Quando comecei a ler quadrinhos, um crossover (história que mistura personagens de editoras diferentes) entre Marvel e DC era um sonho distante. Quatro já haviam sido publicados: dois com Superman e Homem-Aranha (em 1976 e 81); um com Batman e Hulk (1981); e um com Novos Titãs e X-Men (1982). Já haviam sido publicados no Brasil, mas era difícil achar um à venda.

Depois, nos anos 90, os crossovers voltaram contudo. No início, houve encontros entre personagens com algo em comum, como Batman e Capitão América ou Darkseid e Galactus. Depois, “virou passeio!”, como diria Galvão Bueno no 7a1. Teve Batman e Spawn, Savage Dragon e Tartarugas Ninjas, Justiceiro e Archie (???).

O mais divertido dessa história é a maneira como tudo começou: escondido, sem ninguém perceber.

Em 1971, os quadrinistas Gerry Conway, Len Wein, Glynis Wein e Steve Englehart foram juntos a uma parada de Halloween em Rutland (nos Estados Unidos). Depois, escreveram três aventuras interligadas – não oficialmente, e é aí que está a graça. As três histórias se passam em Rutland e têm os mesmos quatro coadjuvante: Gerry Conway, Len Wein, Glynis Wein e Steve Englehart!

A história começa em “Thor” nº 207 (da Marvel): Thor enfrenta a ameaça mística de Loki. Em paralelo a isso, os quatro amigos chegam para a festa de Halloween, onde há uma parada de pessoas vestidas de super-heróis. A cena que abre este texto é desta história e mostra dois carros alegóricos. No primeiro, é possível ver pessoas fantasiadas como heróis da Marvel: Thor, Capitão América, Homem de Ferro… No segundo carro, um pouco atrás, é possível ver Superman (?!) e Batman (?!). Em tese, são pessoas fantasiadas como eles, mas veremos daqui a três parágrafos de quem se trata…

Glynis Wein, que estava vestida como a Supergirl (embora seja chamada de “Powergirl”) desaparece, e Gerry Conway, Len Wein, e Steve Englehart procuram por ela. Quando volta, ela não se lembra do que houve – e só saberá o que aconteceu quem ler a continuação, no número 103 da revista mensal da Liga da Justiça, da concorrente DC Comics.

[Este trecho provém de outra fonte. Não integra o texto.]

/-- **The `T¹`-dictionary under the typed tame-branch `p`-adic Gross–Zagier formula.** For `W`
globally minimal with `rank_ℤ E(ℚ) = 1`, a height datum `Dh` with `TameBranchPAdicGrossZagierAt W p Dh`,
a tame-branch tuple `(f, ε, α, B)` and a period index `ϖ` (`ϖ·Ω_E = Ω⁺_f`), IF `[T¹]B ≠ 0` then with
`#Ш_an(E) = s ∈ ℚ`: `Reg_p(E,Dh) ≠ 0` (Schneider for `Dh`) and
**`ord_p ϖ + v_p([T¹]B) + 1 + 2·ord_p #E(ℚ)_tors = ord_p s + ord_p ∏c_ℓ + ord_p Reg_p(E,Dh)`**
(`#Ш_an = (L′(E,1)/(Ω_E·Reg_∞))·#T²/∏c`, `v_p(log_p γ₀) = 1`; `p ≠ 2`). The typed formula is proved on
paper in PROOF-gz2 §3 / PROOF-gz §3, not asserted here.
[cite: Delbourgo1998, §2.5 BS-D(p) (ii) (pp. 151–152) (shape only)] [cite: Miller2011LMS, Def. 1.1] -/
theorem valuation_coeff_one_tameBranch_eq_of_tameBranchPAdicGrossZagier (hp2 : p ≠ 2)
    (hr1 : W.mordellWeilRank = 1) {Dh : PAdicHeightData W p}
    (hGZ : TameBranchPAdicGrossZagierAt W p Dh)
    {N : ℕ} [NeZero N] {f : CuspForm (Gamma0 N) 2} {ε : DirichletCharacter ℂ_[p] p} {α : ℚ_[p]}
    {B : PowerSeries ℚ_[p]} (hf : IsNewformOf W f) (hε : orderOf ε = tameDefect W p) (hα : ‖α‖ = 1)
    (hB : IsTameBranchOf f p ε α B) (ϖ : ℚ) (hϖ : (ϖ : ℝ) * W.realPeriodRat = plusPeriod f)
    (h1 : PowerSeries.coeff 1 B ≠ 0) {s : ℚ} (hs : shaAn W = (s : ℂ)) :
    padicRegulator Dh ≠ 0 ∧
      padicValRat p ϖ + (PowerSeries.coeff 1 B).valuation + 1 + 2 * padicValNat p W.torsionOrder =
        padicValRat p s + padicValNat p W.tamagawaProduct + (padicRegulator Dh).valuation := by
  have hpQ : (p : ℚ_[p]) ≠ 0 := Nat.cast_ne_zero.mpr hp.out.ne_zero
  have hT0 : (W.torsionOrder : ℚ) ≠ 0 := by exact_mod_cast W.torsionOrder_pos_holds.ne'
  have hc0 : (W.tamagawaProduct : ℚ) ≠ 0 := by
    exact_mod_cast (W.tamagawaProduct_pos_holds : 0 < W.tamagawaProduct).ne'
  have hΩ : (W.realPeriodRat : ℂ) ≠ 0 := by exact_mod_cast W.realPeriodRat_pos_holds.ne'
  have hR : (W.regulator : ℂ) ≠ 0 := by exact_mod_cast W.regulator_pos'.ne'
  have hcC : (W.tamagawaProduct : ℂ) ≠ 0 := by
    exact_mod_cast (W.tamagawaProduct_pos_holds : 0 < W.tamagawaProduct).ne'
  have hϖ0 : ϖ ≠ 0 := X2.varpi_ne_zero_of_isNewformOf hf hϖ
  have hϖQ : ((ϖ : ℚ) : ℚ_[p]) ≠ 0 := by exact_mod_cast hϖ0
  -- the typed formula at `r = 1`
  obtain ⟨u, q, hL, hGZ'⟩ := hGZ ε α B hf hε hα hB ϖ hϖ
  rw [hr1, pow_one] at hGZ'
  -- `s = q · #T² / ∏c`
  have hs' : s = q * (W.torsionOrder : ℚ) ^ 2 / (W.tamagawaProduct : ℚ) := by
    have e : shaAn W = ((q * (W.torsionOrder : ℚ) ^ 2 / (W.tamagawaProduct : ℚ) : ℚ) : ℂ) := by
      rw [shaAn_def, hL]
      push_cast
      field_simp
    exact_mod_cast hs.symm.trans e
  -- valuations
  obtain ⟨w, hw⟩ := exists_unit_padicLog_cyclotomicGenerator (p := p) hp2
  have hlog0 : padicLog p (cyclotomicGenerator p : ℚ_[p]) ≠ 0 := by
    rw [hw]; exact mul_ne_zero hpQ (coe_units_ne_zero p w)
  have hlogv : (padicLog p (cyclotomicGenerator p : ℚ_[p])).valuation = 1 := by
    rw [hw, Padic.valuation_mul hpQ (coe_units_ne_zero p w), Padic.valuation_p,
      valuation_coe_units_eq_zero, add_zero]
  have hlhs0 : ((ϖ : ℚ) : ℚ_[p]) * PowerSeries.coeff 1 B * padicLog p (cyclotomicGenerator p) ≠ 0 :=
    mul_ne_zero (mul_ne_zero hϖQ h1) hlog0
  rw [hGZ'] at hlhs0
  have hqR0 : (q : ℚ_[p]) * padicRegulator Dh ≠ 0 := by
    intro e; apply hlhs0; rw [mul_assoc, e, mul_zero]
  have hq0 : (q : ℚ_[p]) ≠ 0 := left_ne_zero_of_mul hqR0
  have hReg0 : padicRegulator Dh ≠ 0 := right_ne_zero_of_mul hqR0
  have hq0' : q ≠ 0 := by rintro rfl; exact hq0 Rat.cast_zero
  refine ⟨hReg0, ?_⟩
  have hval := congrArg Padic.valuation hGZ'
  rw [Padic.valuation_mul (mul_ne_zero hϖQ h1) hlog0, Padic.valuation_mul hϖQ h1, hlogv,
    Padic.valuation_mul (mul_ne_zero (coe_units_ne_zero p u) hq0) hReg0,
    Padic.valuation_mul (coe_units_ne_zero p u) hq0, valuation_coe_units_eq_zero, zero_add,
    Padic.valuation_ratCast, Padic.valuation_ratCast] at hval
  rw [hs', padicValRat.div (mul_ne_zero hq0' (pow_ne_zero 2 hT0)) hc0,
    padicValRat.mul hq0' (pow_ne_zero 2 hT0), padicValRat.pow, padicValRat.of_nat, padicValRat.of_nat]
  push_cast
  linarith
/-- **PAIR AT ANY PINNED CLASS up to a constant, arbitrary Haar `ν` on `G₁ × A` and arbitrary Haar `ν₁` on `G₁`**: for `m` canonical for `(P, ν)`, `m₁` canonical for `(P₁, ν₁)`
(`P₁` conjugation-invariant with canonical torus measures at `P₁`-points), at `(γ₁, a)` with `P (out ⟦(γ₁, a)⟧)` and `P₁ γ₁`: ONE `c ≠ 0` with
`Φ(⟦(γ₁, a)⟧, f ∘ pr₁; m) = c · Φ(⟦γ₁⟧, f; m₁)` for every `f` (no integrability needed). [cite: Gelbart1975, p. 155 (10.19)] [cite: Folland1995, §2.6 Thm. 2.49]
[cite: Rogawski1990, §4.3 (4.3.1) p. 43] -/
theorem OrbitalMeasureFamily.IsCanonical.exists_classOrbitalIntegral_comp_fst_eq_smul_of_haar
    (ν : Measure (G₁ × A)) [ν.IsHaarMeasure] [ν.IsMulRightInvariant]
    {P : G₁ × A → Prop} {m : OrbitalMeasureFamily (G₁ × A)} (hm : m.IsCanonical P ν)
    (ν₁ : Measure G₁) [ν₁.IsHaarMeasure] [ν₁.IsMulRightInvariant]
    {P₁ : G₁ → Prop} (hP₁ : ∀ g x : G₁, P₁ g → P₁ (x * g * x⁻¹)) {m₁ : OrbitalMeasureFamily G₁} (hm₁ : m₁.IsCanonical P₁ ν₁)
    (ht₁ : ∀ g : G₁, P₁ g → ∃ t : Measure (Subgroup.centralizer ({g} : Set G₁)), t.IsHaarMeasure ∧ t.IsInvInvariant ∧ t (compactCore (Subgroup.centralizer ({g} : Set G₁))) = 1)
    (γ₁ : G₁) (a : A) (hc : P (Quotient.out (ConjClasses.mk (γ₁, a)))) (hγ₁ : P₁ γ₁) :
    ∃ c : ℂ, c ≠ 0 ∧ ∀ f : G₁ → ℂ,
      classOrbitalIntegral m (fun p : G₁ × A => f p.1) (ConjClasses.mk (γ₁, a)) = c * classOrbitalIntegral m₁ f (ConjClasses.mk γ₁) := by
  -- a Haar probability on the compact `A`
  obtain ⟨νA, hνAH, hνA⟩ : ∃ νA : Measure A, νA.IsHaarMeasure ∧ νA Set.univ = 1 := by
    have h0 : (Measure.haar : Measure A) Set.univ ≠ 0 := isOpen_univ.measure_ne_zero _ univ_nonempty
    have htop : (Measure.haar : Measure A) Set.univ ≠ ∞ := measure_ne_top _ _
    refine ⟨((Measure.haar : Measure A) Set.univ)⁻¹ • Measure.haar, ?_, ?_⟩
    · exact IsHaarMeasure.smul _ (ENNReal.inv_ne_zero.2 htop) (ENNReal.inv_ne_top.2 h0)
    · rw [Measure.smul_apply, smul_eq_mul, ENNReal.inv_mul_cancel h0 htop]
  haveI := hνAH; haveI : νA.IsMulRightInvariant := isMulRightInvariant_of_compactSpace νA
  -- the representative `q = out ⟦(γ₁, a)⟧`, `q.1 = z.1 γ₁ z.1⁻¹`
  obtain ⟨z, hz⟩ := isConj_iff.1 (ConjClasses.mk_eq_mk_iff_isConj.1 (Quotient.out_eq (ConjClasses.mk (γ₁, a))).symm)
  have hq1 : (Quotient.out (ConjClasses.mk (γ₁, a)) : G₁ × A).1 = z.1 * γ₁ * z.1⁻¹ := by rw [← hz]; rfl
  have hP₁' : P₁ (Quotient.out (ConjClasses.mk (γ₁, a)) : G₁ × A).1 := by rw [hq1]; exact hP₁ γ₁ z.1 hγ₁
  have hmk₁ : ConjClasses.mk (Quotient.out (ConjClasses.mk (γ₁, a)) : G₁ × A).1 = ConjClasses.mk γ₁ := by
    rw [hq1]; exact ConjClasses.mk_eq_mk_iff_isConj.2 (isConj_iff.2 ⟨z.1, rfl⟩).symm
  obtain ⟨hne, hinv, hfin⟩ := hm.isAdmissibleOn _ hc
  haveI := hinv; haveI := hfin
  obtain ⟨t, htH, htI, htcore⟩ := ht₁ _ hP₁'
  haveI := htH; haveI := htI
  have hC₁ : IsClosed ((Subgroup.centralizer ({(Quotient.out (ConjClasses.mk (γ₁, a)) : G₁ × A).1} : Set G₁) : Subgroup G₁) : Set G₁) :=
    isClosed_coe_centralizer_singleton _
  haveI : LocallyCompactSpace (Subgroup.centralizer ({(Quotient.out (ConjClasses.mk (γ₁, a)) : G₁ × A).1} : Set G₁)) :=
    hC₁.isClosedEmbedding_subtypeVal.locallyCompactSpace
  have hC₂ : IsClosed ((Subgroup.centralizer ({(Quotient.out (ConjClasses.mk (γ₁, a)) : G₁ × A).2} : Set A) : Subgroup A) : Set A) :=
    isClosed_coe_centralizer_singleton _
  haveI : CompactSpace (Subgroup.centralizer ({(Quotient.out (ConjClasses.mk (γ₁, a)) : G₁ × A).2} : Set A)) := isCompact_iff_compactSpace.1 hC₂.isCompact
  letI : MeasurableSpace (A ⧸ Subgroup.centralizer ({(Quotient.out (ConjClasses.mk (γ₁, a)) : G₁ × A).2} : Set A)) := borel _
  haveI : BorelSpace (A ⧸ Subgroup.centralizer ({(Quotient.out (ConjClasses.mk (γ₁, a)) : G₁ × A).2} : Set A)) := ⟨rfl⟩
  obtain ⟨t₂, ht₂H, ht₂univ⟩ : ∃ t₂ : Measure (Subgroup.centralizer ({(Quotient.out (ConjClasses.mk (γ₁, a)) : G₁ × A).2} : Set A)),
      t₂.IsHaarMeasure ∧ t₂ Set.univ = 1 := by
    have h0 : (Measure.haar : Measure (Subgroup.centralizer ({(Quotient.out (ConjClasses.mk (γ₁, a)) : G₁ × A).2} : Set A))) Set.univ ≠ 0 :=
      isOpen_univ.measure_ne_zero _ univ_nonempty
    have htop : (Measure.haar : Measure (Subgroup.centralizer ({(Quotient.out (ConjClasses.mk (γ₁, a)) : G₁ × A).2} : Set A))) Set.univ ≠ ∞ := measure_ne_top _ _
    refine ⟨((Measure.haar : Measure (Subgroup.centralizer ({(Quotient.out (ConjClasses.mk (γ₁, a)) : G₁ × A).2} : Set A))) Set.univ)⁻¹ • Measure.haar, ?_, ?_⟩
    · exact IsHaarMeasure.smul _ (ENNReal.inv_ne_zero.2 htop) (ENNReal.inv_ne_top.2 h0)
    · rw [Measure.smul_apply, smul_eq_mul, ENNReal.inv_mul_cancel h0 htop]
  haveI := ht₂H; haveI : t₂.IsInvInvariant := isInvInvariant_of_compactSpace t₂
  haveI : IsClosed ((Subgroup.centralizer ({(Quotient.out (ConjClasses.mk (γ₁, a)) : G₁ × A).2} : Set A) : Subgroup A) : Set A) := hC₂
  have huniv₂ : quotientMeasure (Subgroup.centralizer ({(Quotient.out (ConjClasses.mk (γ₁, a)) : G₁ × A).2} : Set A)) t₂ hC₂ νA Set.univ = 1 := by
    rw [quotientMeasure_eq_inv_smul_map_mk (Subgroup.centralizer ({(Quotient.out (ConjClasses.mk (γ₁, a)) : G₁ × A).2} : Set A)) t₂ νA, Measure.smul_apply,
      smul_eq_mul, Measure.map_apply QuotientGroup.continuous_mk.measurable MeasurableSet.univ, Set.preimage_univ, ht₂univ, hνA, inv_one, one_mul]
  haveI : IsFiniteMeasure (quotientMeasure (Subgroup.centralizer ({(Quotient.out (ConjClasses.mk (γ₁, a)) : G₁ × A).2} : Set A)) t₂ hC₂ νA) :=
    ⟨by rw [huniv₂]; exact ENNReal.one_lt_top⟩
  have he : Continuous (MulEquiv.refl (G₁ × A)) := continuous_id
  have hes : Continuous (MulEquiv.refl (G₁ × A)).symm := continuous_id
  have hqe : (MulEquiv.refl (G₁ × A)) ((Quotient.out (ConjClasses.mk (γ₁, a)) : G₁ × A).1, (Quotient.out (ConjClasses.mk (γ₁, a)) : G₁ × A).2) =
      Quotient.out (ConjClasses.mk (γ₁, a)) := rfl
  obtain ⟨c, hc0, hfac⟩ := exists_integral_descConj_eq_smul_mul (MulEquiv.refl (G₁ × A)) he hes hqe hC₁ hC₂ (m (ConjClasses.mk (γ₁, a)))
    (quotientMeasure (Subgroup.centralizer ({(Quotient.out (ConjClasses.mk (γ₁, a)) : G₁ × A).1} : Set G₁)) t hC₁ ν₁)
    (quotientMeasure (Subgroup.centralizer ({(Quotient.out (ConjClasses.mk (γ₁, a)) : G₁ × A).2} : Set A)) t₂ hC₂ νA)
    hne (quotientMeasure_ne_zero _ _ _ _) (quotientMeasure_ne_zero _ _ _ _)
  have hone : ∫ x, descConj (Quotient.out (ConjClasses.mk (γ₁, a)) : G₁ × A).2
      (Subgroup.centralizer ({(Quotient.out (ConjClasses.mk (γ₁, a)) : G₁ × A).2} : Set A))
      (centralizer_comm (Quotient.out (ConjClasses.mk (γ₁, a)) : G₁ × A).2) (fun _ : A => (1 : ℂ)) x
      ∂quotientMeasure (Subgroup.centralizer ({(Quotient.out (ConjClasses.mk (γ₁, a)) : G₁ × A).2} : Set A)) t₂ hC₂ νA = 1 := by
    have h1 : descConj (Quotient.out (ConjClasses.mk (γ₁, a)) : G₁ × A).2 (Subgroup.centralizer ({(Quotient.out (ConjClasses.mk (γ₁, a)) : G₁ × A).2} : Set A))
        (centralizer_comm (Quotient.out (ConjClasses.mk (γ₁, a)) : G₁ × A).2) (fun _ : A => (1 : ℂ)) = fun _ => (1 : ℂ) := by
      funext x
      induction x using QuotientGroup.induction_on with
      | H k => rfl
    rw [h1, integral_const, Measure.real, huniv₂, ENNReal.toReal_one, one_smul]
  refine ⟨((c : ℝ) : ℂ), Complex.ofReal_ne_zero.2 (NNReal.coe_ne_zero.2 hc0), fun f => ?_⟩
  have hf := hfac (fun p : G₁ × A => f p.1) f (fun _ => (1 : ℂ)) (fun _ _ => by simp only [MulEquiv.refl_apply, mul_one])
  rw [hone, mul_one] at hf
  rw [classOrbitalIntegral_eq, orbitalIntegral_eq_integral_descConj, ← hmk₁,
    hm₁.classOrbitalIntegral_mk_eq_orbitalIntegral' hP₁ hP₁' t htcore f, orbitalIntegral_eq_integral_descConj]
  refine hf.trans ?_
  rw [NNReal.smul_def, Complex.real_smul]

A saga continua em “Justice League of America” nº 103 (da DC): a Liga da Justiça enfrenta a ameaça mística de Felix Fausto.

Antes de a aventura começar, entretanto, os heróis aproveitam para desfilarem em um carro alegórico da parada – com Superman e Batman à frente (cena abaixo)! Ou seja, é o mesmo carro que aparece nas páginas de “Thor” nº 207 – o detalhe é que o terceiro carro da parada apresenta personagens da Marvel nesta história da DC: Hulk, Homem-Aranha, Thor e Capitão América.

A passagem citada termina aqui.